Data for this task below:

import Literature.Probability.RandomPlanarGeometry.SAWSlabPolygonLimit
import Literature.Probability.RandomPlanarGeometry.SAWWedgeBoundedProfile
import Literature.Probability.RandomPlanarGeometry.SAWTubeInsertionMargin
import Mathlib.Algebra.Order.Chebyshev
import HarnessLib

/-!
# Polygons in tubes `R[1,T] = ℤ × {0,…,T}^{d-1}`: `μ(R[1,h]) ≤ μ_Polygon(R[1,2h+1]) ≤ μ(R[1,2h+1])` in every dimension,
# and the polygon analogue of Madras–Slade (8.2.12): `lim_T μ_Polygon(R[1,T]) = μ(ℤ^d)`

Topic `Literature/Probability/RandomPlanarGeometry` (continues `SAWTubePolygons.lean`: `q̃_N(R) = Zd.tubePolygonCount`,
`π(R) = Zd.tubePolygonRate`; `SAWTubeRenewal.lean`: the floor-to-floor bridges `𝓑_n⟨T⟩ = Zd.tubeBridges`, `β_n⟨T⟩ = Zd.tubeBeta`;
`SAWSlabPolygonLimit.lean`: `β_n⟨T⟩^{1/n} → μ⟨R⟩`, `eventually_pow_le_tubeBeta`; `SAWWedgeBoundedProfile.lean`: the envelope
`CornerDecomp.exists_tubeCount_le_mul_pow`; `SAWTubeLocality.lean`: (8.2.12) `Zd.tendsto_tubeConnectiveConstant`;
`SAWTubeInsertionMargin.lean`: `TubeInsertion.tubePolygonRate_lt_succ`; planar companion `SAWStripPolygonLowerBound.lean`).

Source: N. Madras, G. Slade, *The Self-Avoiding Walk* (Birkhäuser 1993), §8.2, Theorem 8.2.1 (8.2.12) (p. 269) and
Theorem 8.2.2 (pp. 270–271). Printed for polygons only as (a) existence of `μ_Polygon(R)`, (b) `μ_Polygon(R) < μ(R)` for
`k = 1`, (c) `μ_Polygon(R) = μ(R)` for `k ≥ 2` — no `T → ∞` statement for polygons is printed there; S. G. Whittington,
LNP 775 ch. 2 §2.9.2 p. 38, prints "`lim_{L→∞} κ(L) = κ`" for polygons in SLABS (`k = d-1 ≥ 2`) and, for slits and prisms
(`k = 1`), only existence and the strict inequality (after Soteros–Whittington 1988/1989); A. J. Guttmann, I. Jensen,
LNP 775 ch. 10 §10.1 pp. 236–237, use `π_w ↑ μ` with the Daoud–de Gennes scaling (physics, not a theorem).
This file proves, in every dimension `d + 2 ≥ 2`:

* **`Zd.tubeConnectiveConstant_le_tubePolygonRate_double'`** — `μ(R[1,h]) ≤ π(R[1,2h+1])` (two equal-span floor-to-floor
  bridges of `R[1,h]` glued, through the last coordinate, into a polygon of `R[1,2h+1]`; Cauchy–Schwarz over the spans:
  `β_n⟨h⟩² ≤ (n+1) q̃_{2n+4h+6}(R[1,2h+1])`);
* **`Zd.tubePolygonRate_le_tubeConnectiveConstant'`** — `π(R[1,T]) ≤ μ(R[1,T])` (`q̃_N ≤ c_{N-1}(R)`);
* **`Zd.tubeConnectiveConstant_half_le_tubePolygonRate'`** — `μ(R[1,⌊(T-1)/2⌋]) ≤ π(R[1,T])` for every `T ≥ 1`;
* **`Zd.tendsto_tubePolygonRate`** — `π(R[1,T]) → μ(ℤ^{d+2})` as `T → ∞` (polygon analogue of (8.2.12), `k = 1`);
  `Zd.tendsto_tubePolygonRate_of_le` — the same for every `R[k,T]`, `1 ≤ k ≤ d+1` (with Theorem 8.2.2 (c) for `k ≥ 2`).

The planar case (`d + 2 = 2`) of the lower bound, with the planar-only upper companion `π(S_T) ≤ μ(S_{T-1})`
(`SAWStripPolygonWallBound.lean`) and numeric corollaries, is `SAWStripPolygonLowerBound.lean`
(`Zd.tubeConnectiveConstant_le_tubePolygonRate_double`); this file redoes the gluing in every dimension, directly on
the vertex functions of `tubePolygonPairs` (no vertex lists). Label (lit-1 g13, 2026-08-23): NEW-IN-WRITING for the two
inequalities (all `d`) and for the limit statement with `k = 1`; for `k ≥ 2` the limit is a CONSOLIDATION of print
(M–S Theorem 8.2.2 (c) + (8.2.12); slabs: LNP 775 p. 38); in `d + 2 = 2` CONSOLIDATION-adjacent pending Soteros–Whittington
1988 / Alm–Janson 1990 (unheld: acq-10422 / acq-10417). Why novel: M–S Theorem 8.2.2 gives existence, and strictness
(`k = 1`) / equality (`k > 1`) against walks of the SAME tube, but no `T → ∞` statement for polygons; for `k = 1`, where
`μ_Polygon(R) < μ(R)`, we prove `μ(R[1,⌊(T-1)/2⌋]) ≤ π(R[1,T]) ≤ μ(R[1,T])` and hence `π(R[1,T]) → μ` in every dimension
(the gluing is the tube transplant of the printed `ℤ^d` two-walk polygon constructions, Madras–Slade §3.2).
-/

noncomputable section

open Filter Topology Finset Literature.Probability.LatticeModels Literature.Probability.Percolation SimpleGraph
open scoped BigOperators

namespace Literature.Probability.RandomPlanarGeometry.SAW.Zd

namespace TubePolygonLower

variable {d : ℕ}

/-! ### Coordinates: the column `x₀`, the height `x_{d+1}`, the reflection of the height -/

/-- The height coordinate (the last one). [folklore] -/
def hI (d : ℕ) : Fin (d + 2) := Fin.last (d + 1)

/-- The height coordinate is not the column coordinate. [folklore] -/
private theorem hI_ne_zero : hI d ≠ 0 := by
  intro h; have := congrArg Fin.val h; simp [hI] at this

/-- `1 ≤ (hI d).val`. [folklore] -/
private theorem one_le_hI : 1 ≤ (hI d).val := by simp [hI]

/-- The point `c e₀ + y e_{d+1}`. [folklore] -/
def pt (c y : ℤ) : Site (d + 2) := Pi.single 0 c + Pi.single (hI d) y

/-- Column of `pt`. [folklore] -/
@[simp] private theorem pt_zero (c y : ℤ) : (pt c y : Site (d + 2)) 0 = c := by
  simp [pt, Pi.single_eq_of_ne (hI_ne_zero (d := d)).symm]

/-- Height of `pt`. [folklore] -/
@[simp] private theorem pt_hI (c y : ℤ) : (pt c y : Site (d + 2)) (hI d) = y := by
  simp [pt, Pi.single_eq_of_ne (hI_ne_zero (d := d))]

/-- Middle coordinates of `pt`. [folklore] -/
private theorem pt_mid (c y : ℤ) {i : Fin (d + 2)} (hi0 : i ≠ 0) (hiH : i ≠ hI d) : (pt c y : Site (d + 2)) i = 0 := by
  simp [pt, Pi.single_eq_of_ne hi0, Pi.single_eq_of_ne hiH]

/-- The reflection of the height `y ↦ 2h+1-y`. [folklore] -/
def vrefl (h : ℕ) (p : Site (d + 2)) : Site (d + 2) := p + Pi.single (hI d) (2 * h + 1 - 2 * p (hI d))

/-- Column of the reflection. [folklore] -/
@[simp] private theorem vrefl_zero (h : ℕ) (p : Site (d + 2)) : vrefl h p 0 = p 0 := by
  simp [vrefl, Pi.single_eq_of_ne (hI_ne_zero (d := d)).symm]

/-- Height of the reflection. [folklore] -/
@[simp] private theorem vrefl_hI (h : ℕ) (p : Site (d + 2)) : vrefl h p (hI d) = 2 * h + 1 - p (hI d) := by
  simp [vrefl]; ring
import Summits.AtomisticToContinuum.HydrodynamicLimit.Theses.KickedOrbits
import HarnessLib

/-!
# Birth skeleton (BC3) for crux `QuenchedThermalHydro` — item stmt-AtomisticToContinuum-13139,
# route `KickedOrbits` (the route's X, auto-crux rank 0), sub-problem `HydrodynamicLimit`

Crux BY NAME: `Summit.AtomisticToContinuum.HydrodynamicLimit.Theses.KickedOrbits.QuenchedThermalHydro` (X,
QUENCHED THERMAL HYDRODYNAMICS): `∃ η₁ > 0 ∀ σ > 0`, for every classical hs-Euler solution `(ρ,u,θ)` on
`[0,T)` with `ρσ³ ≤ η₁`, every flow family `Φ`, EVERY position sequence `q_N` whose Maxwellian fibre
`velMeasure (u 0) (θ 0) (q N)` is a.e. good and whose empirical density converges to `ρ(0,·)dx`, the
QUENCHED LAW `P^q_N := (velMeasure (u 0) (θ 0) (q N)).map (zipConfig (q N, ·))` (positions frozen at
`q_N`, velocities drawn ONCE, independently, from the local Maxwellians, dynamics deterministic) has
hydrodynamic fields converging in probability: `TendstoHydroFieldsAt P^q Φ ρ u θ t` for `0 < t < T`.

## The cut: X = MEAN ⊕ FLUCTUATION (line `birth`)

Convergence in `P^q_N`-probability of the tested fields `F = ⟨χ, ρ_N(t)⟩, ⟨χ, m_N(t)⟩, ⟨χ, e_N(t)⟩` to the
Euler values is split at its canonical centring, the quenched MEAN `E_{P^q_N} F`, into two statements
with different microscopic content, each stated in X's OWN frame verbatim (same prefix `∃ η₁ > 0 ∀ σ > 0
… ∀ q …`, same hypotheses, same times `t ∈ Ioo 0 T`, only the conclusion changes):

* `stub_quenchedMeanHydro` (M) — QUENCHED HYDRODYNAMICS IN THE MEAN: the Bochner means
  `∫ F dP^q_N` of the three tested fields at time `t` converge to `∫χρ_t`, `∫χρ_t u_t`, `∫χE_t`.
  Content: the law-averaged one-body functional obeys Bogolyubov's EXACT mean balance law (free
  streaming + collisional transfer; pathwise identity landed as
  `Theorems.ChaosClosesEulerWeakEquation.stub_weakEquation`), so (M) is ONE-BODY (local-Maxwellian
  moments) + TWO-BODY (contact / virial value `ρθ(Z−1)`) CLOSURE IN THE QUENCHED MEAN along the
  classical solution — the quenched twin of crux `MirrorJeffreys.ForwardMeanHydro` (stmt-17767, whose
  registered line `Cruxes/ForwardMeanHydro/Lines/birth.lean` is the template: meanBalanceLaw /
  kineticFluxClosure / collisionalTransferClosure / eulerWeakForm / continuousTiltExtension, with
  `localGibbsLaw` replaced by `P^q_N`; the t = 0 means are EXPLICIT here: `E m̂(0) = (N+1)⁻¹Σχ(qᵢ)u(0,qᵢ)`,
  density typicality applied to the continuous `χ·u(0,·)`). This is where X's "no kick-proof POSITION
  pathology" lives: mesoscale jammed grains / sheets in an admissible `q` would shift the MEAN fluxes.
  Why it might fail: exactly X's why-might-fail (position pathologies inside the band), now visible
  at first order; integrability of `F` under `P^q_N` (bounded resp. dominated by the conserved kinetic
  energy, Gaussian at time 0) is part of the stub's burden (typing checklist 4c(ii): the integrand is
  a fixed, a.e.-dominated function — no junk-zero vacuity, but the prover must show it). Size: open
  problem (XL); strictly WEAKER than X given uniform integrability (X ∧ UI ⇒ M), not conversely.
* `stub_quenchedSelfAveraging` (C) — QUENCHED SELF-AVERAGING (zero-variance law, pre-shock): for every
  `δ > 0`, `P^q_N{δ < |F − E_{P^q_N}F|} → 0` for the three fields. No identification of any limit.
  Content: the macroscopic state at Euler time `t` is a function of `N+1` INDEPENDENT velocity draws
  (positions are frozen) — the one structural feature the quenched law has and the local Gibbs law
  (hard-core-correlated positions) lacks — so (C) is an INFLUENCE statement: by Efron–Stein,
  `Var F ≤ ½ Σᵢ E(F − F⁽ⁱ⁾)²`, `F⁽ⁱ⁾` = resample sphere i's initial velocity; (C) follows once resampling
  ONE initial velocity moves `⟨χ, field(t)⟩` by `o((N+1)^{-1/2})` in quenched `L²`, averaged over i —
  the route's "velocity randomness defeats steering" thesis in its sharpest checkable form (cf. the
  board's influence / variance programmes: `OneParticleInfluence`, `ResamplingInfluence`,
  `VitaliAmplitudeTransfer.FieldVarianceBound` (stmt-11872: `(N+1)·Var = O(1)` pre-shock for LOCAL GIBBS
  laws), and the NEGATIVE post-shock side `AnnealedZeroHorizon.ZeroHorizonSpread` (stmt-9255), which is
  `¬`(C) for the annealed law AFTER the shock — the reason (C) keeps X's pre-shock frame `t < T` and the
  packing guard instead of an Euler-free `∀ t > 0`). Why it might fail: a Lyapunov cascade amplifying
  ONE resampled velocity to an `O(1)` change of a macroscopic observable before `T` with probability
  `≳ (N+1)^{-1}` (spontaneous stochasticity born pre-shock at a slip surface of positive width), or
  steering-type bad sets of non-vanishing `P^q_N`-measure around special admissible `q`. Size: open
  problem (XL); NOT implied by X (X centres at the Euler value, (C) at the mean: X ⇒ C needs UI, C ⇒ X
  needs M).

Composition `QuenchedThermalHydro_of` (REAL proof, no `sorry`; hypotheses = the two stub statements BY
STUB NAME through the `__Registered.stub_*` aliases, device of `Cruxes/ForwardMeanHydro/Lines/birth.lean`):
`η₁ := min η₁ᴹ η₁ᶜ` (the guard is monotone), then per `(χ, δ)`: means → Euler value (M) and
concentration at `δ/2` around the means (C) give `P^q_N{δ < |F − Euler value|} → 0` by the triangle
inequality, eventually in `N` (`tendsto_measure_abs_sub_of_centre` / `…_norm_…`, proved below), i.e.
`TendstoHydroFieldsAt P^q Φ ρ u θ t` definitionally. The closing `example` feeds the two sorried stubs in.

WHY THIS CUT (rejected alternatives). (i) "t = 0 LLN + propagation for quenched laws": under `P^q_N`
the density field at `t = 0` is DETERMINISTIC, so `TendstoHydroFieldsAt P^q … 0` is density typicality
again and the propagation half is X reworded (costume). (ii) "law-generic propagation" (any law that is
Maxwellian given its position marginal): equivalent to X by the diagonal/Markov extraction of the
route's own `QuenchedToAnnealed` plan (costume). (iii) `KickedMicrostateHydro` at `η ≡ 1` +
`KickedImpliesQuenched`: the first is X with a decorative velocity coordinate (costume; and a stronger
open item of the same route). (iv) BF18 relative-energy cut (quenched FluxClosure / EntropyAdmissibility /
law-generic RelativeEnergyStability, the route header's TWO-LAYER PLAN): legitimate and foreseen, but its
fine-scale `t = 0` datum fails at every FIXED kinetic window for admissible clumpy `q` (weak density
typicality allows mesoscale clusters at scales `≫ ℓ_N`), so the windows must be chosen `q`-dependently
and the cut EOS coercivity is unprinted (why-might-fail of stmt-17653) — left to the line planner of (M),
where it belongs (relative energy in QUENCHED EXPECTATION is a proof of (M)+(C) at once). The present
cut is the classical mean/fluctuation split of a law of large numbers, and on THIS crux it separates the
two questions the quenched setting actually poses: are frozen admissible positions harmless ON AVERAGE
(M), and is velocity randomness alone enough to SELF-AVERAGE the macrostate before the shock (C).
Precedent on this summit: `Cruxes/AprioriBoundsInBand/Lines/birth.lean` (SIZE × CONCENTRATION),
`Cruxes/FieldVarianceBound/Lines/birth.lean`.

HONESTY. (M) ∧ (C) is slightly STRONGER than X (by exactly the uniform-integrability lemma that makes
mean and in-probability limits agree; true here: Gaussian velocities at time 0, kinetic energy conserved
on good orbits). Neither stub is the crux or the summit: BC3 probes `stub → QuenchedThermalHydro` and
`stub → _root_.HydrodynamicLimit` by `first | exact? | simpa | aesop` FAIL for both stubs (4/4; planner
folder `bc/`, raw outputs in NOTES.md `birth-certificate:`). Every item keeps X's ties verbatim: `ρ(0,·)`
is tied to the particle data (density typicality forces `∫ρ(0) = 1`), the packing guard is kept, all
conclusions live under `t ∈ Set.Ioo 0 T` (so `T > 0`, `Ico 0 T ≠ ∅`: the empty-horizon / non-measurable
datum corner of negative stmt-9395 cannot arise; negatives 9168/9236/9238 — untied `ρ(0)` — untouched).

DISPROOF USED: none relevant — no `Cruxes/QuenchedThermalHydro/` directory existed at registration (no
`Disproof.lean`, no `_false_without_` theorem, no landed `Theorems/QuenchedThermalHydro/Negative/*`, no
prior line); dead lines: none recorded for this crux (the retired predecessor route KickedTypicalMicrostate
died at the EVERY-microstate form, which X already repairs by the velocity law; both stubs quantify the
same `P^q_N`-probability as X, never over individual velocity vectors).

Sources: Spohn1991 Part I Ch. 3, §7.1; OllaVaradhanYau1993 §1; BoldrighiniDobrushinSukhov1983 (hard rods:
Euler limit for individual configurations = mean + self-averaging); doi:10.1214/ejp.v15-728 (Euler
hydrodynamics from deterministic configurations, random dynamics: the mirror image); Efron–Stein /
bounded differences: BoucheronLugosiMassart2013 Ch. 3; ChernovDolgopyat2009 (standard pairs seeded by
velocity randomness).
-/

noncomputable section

End of Data for this task.

Which lines above include the word "where"? Return each one.

[Your solution]:
(`k = 1`) / equality (`k > 1`) against walks of the SAME tube, but no `T → ∞` statement for polygons; for `k = 1`, where
  density typicality applied to the continuous `χ·u(0,·)`). This is where X's "no kick-proof POSITION
where it belongs (relative energy in QUENCHED EXPECTATION is a proof of (M)+(C) at once). The present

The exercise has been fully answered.